++++ Dataset records
import Literature.MathematicalPhysics.KineticTheory.HardSphereEulerLLN
import Literature.MathematicalPhysics.KineticTheory.HardSphereCanonicalPairBound
import Literature.Analysis.FluidPDE.HardSphereTorusMeasure
import Mathlib.MeasureTheory.Integral.Marginal
import HarnessLib

/-!
# Floor statics: the layer inequality (swap transport) for the canonical hard-sphere gas

Supporting file of the line `Sketch` for the crux `AprioriBounds` (stmt-AtomisticToContinuum-14827;
`Summit.AtomisticToContinuum.HydrodynamicLimit.Theses.StiffCollisionalRelaxation.AprioriBounds`), lead
prover `prover-line-stmt-AtomisticToContinuum-14827-c2-0`.  It serves the registered stub `stub_floorFixed`
(the fixed-`(s, x)` mesoscopic FLOOR bound of component (ii) of the crux, "no mesoscopic cell is ever
empty") by delivering the combinatorial heart of the STATIC INPUT of its equilibrium rung: the **layer
inequality** of the canonical gas of `N + 1` hard spheres of diameter `ε = ε_N = hsDiameter σ N` on `𝕋³`,
`P = posGibbsMeasure 1 ε (N+1)`.  For a minimal-image ball `A = B(c, r)`, its enlargement `A⁺ = B(c, r + ε)`,
the occupation numbers `#A(x) = ∑ᵢ 𝟙_A(xᵢ)`, `#A⁺(x)`, the volume `v` of an `ε`-ball, `M ≥ 0` and `j ∈ ℕ`,
`(vol A − M v) · ((N+1) − j) · P{#A = j, #A⁺ ≤ M} ≤ (j+1) · P{#A = j+1}` (`floorStat_layer_ineq`; quantifier
form `floorStat_layer_hKI`, the sub-goal registered on the crux item for this file, consumed verbatim by the
sibling tail file, which iterates it over `j`).

Proof (swap transport; `ℙ = vol^{⊗(N+1)}`, `HC` the hard-core set, `E = {#A = j, #A⁺ ≤ M} ∩ HC`,
`E' = {#A = j+1} ∩ HC`).  §1 SWAP IDENTITY (`floorStat_lintegral_update_swap`, generic): for a product
measure `μ^{⊗ι}` and a measurable `F ≥ 0`, `∫∫ F(update x i y, xᵢ) dμ(y) dμ^{⊗ι}(x) = ∫∫ F(x, y) dμ(y) dμ^{⊗ι}(x)`
— the `{i}`-marginals agree (`lmarginal_singleton`, Tonelli), hence so do the integrals
(`lintegral_eq_of_lmarginal_eq`).  §2 POINTWISE TRANSPORT (`floorStat_update_mem_layer`): if `x ∈ E`,
`xᵢ ∉ A`, `y ∈ A` and `y` is `ε`-compatible with all `x_l`, `l ≠ i`, then `update x i y ∈ E'`.  §3 EXCLUDED
VOLUME (`floorStat_volume_good_ge`): for `#A⁺(x) ≤ M` the compatible part of `A` has volume `≥ vol A − M v`
(an incompatible `y ∈ A` is `ε`-close to some `x_l ∈ A⁺`, triangle inequality).  §4 TRANSPORT
(`floorStat_key`): summing over the label `i`, `(vol A − M v)((N+1) − j) ℙ(E) ≤ ∑ᵢ ∫∫ 𝟙_{E'}(update x i y) 𝟙_A(y)
= ∑ᵢ ∫ 𝟙_{E'}(x) 𝟙_A(xᵢ) = (j+1) ℙ(E')`.  §5 (`floorStat_layer_ineq`): `P = Ξ⁻¹ ℙ|_{HC}` (`posGibbsMeasure_eq`,
`profileOf_one_μ`), all `ε`-balls have the volume `v` (`Torus.volume_euclidDist_lt`, `ε ≤ σ < 1/2`), and the
degenerate signs are trivial.  No new definitions, no named facts; axioms `propext`, `Classical.choice`,
`Quot.sound`.
-/

noncomputable section

namespace Summit.AtomisticToContinuum.HydrodynamicLimit.Theorems.AdiabatCeiling

open MeasureTheory Finset Filter Set Function Literature.MathematicalPhysics.KineticTheory
  Literature.MathematicalPhysics.StatisticalMechanics Literature.Analysis.FluidPDE
open scoped ENNReal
++++++++
> _What you will do_: Extract the whole listing, character for character.

> _Answer to this problem_:
import Literature.MathematicalPhysics.KineticTheory.HardSphereEulerLLN
import Literature.MathematicalPhysics.KineticTheory.HardSphereCanonicalPairBound
import Literature.Analysis.FluidPDE.HardSphereTorusMeasure
import Mathlib.MeasureTheory.Integral.Marginal
import HarnessLib

/-!
# Floor statics: the layer inequality (swap transport) for the canonical hard-sphere gas

Supporting file of the line `Sketch` for the crux `AprioriBounds` (stmt-AtomisticToContinuum-14827;
`Summit.AtomisticToContinuum.HydrodynamicLimit.Theses.StiffCollisionalRelaxation.AprioriBounds`), lead
prover `prover-line-stmt-AtomisticToContinuum-14827-c2-0`.  It serves the registered stub `stub_floorFixed`
(the fixed-`(s, x)` mesoscopic FLOOR bound of component (ii) of the crux, "no mesoscopic cell is ever
empty") by delivering the combinatorial heart of the STATIC INPUT of its equilibrium rung: the **layer
inequality** of the canonical gas of `N + 1` hard spheres of diameter `ε = ε_N = hsDiameter σ N` on `𝕋³`,
`P = posGibbsMeasure 1 ε (N+1)`.  For a minimal-image ball `A = B(c, r)`, its enlargement `A⁺ = B(c, r + ε)`,
the occupation numbers `#A(x) = ∑ᵢ 𝟙_A(xᵢ)`, `#A⁺(x)`, the volume `v` of an `ε`-ball, `M ≥ 0` and `j ∈ ℕ`,
`(vol A − M v) · ((N+1) − j) · P{#A = j, #A⁺ ≤ M} ≤ (j+1) · P{#A = j+1}` (`floorStat_layer_ineq`; quantifier
form `floorStat_layer_hKI`, the sub-goal registered on the crux item for this file, consumed verbatim by the
sibling tail file, which iterates it over `j`).

Proof (swap transport; `ℙ = vol^{⊗(N+1)}`, `HC` the hard-core set, `E = {#A = j, #A⁺ ≤ M} ∩ HC`,
`E' = {#A = j+1} ∩ HC`).  §1 SWAP IDENTITY (`floorStat_lintegral_update_swap`, generic): for a product
measure `μ^{⊗ι}` and a measurable `F ≥ 0`, `∫∫ F(update x i y, xᵢ) dμ(y) dμ^{⊗ι}(x) = ∫∫ F(x, y) dμ(y) dμ^{⊗ι}(x)`
— the `{i}`-marginals agree (`lmarginal_singleton`, Tonelli), hence so do the integrals
(`lintegral_eq_of_lmarginal_eq`).  §2 POINTWISE TRANSPORT (`floorStat_update_mem_layer`): if `x ∈ E`,
`xᵢ ∉ A`, `y ∈ A` and `y` is `ε`-compatible with all `x_l`, `l ≠ i`, then `update x i y ∈ E'`.  §3 EXCLUDED
VOLUME (`floorStat_volume_good_ge`): for `#A⁺(x) ≤ M` the compatible part of `A` has volume `≥ vol A − M v`
(an incompatible `y ∈ A` is `ε`-close to some `x_l ∈ A⁺`, triangle inequality).  §4 TRANSPORT
(`floorStat_key`): summing over the label `i`, `(vol A − M v)((N+1) − j) ℙ(E) ≤ ∑ᵢ ∫∫ 𝟙_{E'}(update x i y) 𝟙_A(y)
= ∑ᵢ ∫ 𝟙_{E'}(x) 𝟙_A(xᵢ) = (j+1) ℙ(E')`.  §5 (`floorStat_layer_ineq`): `P = Ξ⁻¹ ℙ|_{HC}` (`posGibbsMeasure_eq`,
`profileOf_one_μ`), all `ε`-balls have the volume `v` (`Torus.volume_euclidDist_lt`, `ε ≤ σ < 1/2`), and the
degenerate signs are trivial.  No new definitions, no named facts; axioms `propext`, `Classical.choice`,
`Quot.sound`.
-/

noncomputable section

namespace Summit.AtomisticToContinuum.HydrodynamicLimit.Theorems.AdiabatCeiling

open MeasureTheory Finset Filter Set Function Literature.MathematicalPhysics.KineticTheory
  Literature.MathematicalPhysics.StatisticalMechanics Literature.Analysis.FluidPDE
open scoped ENNReal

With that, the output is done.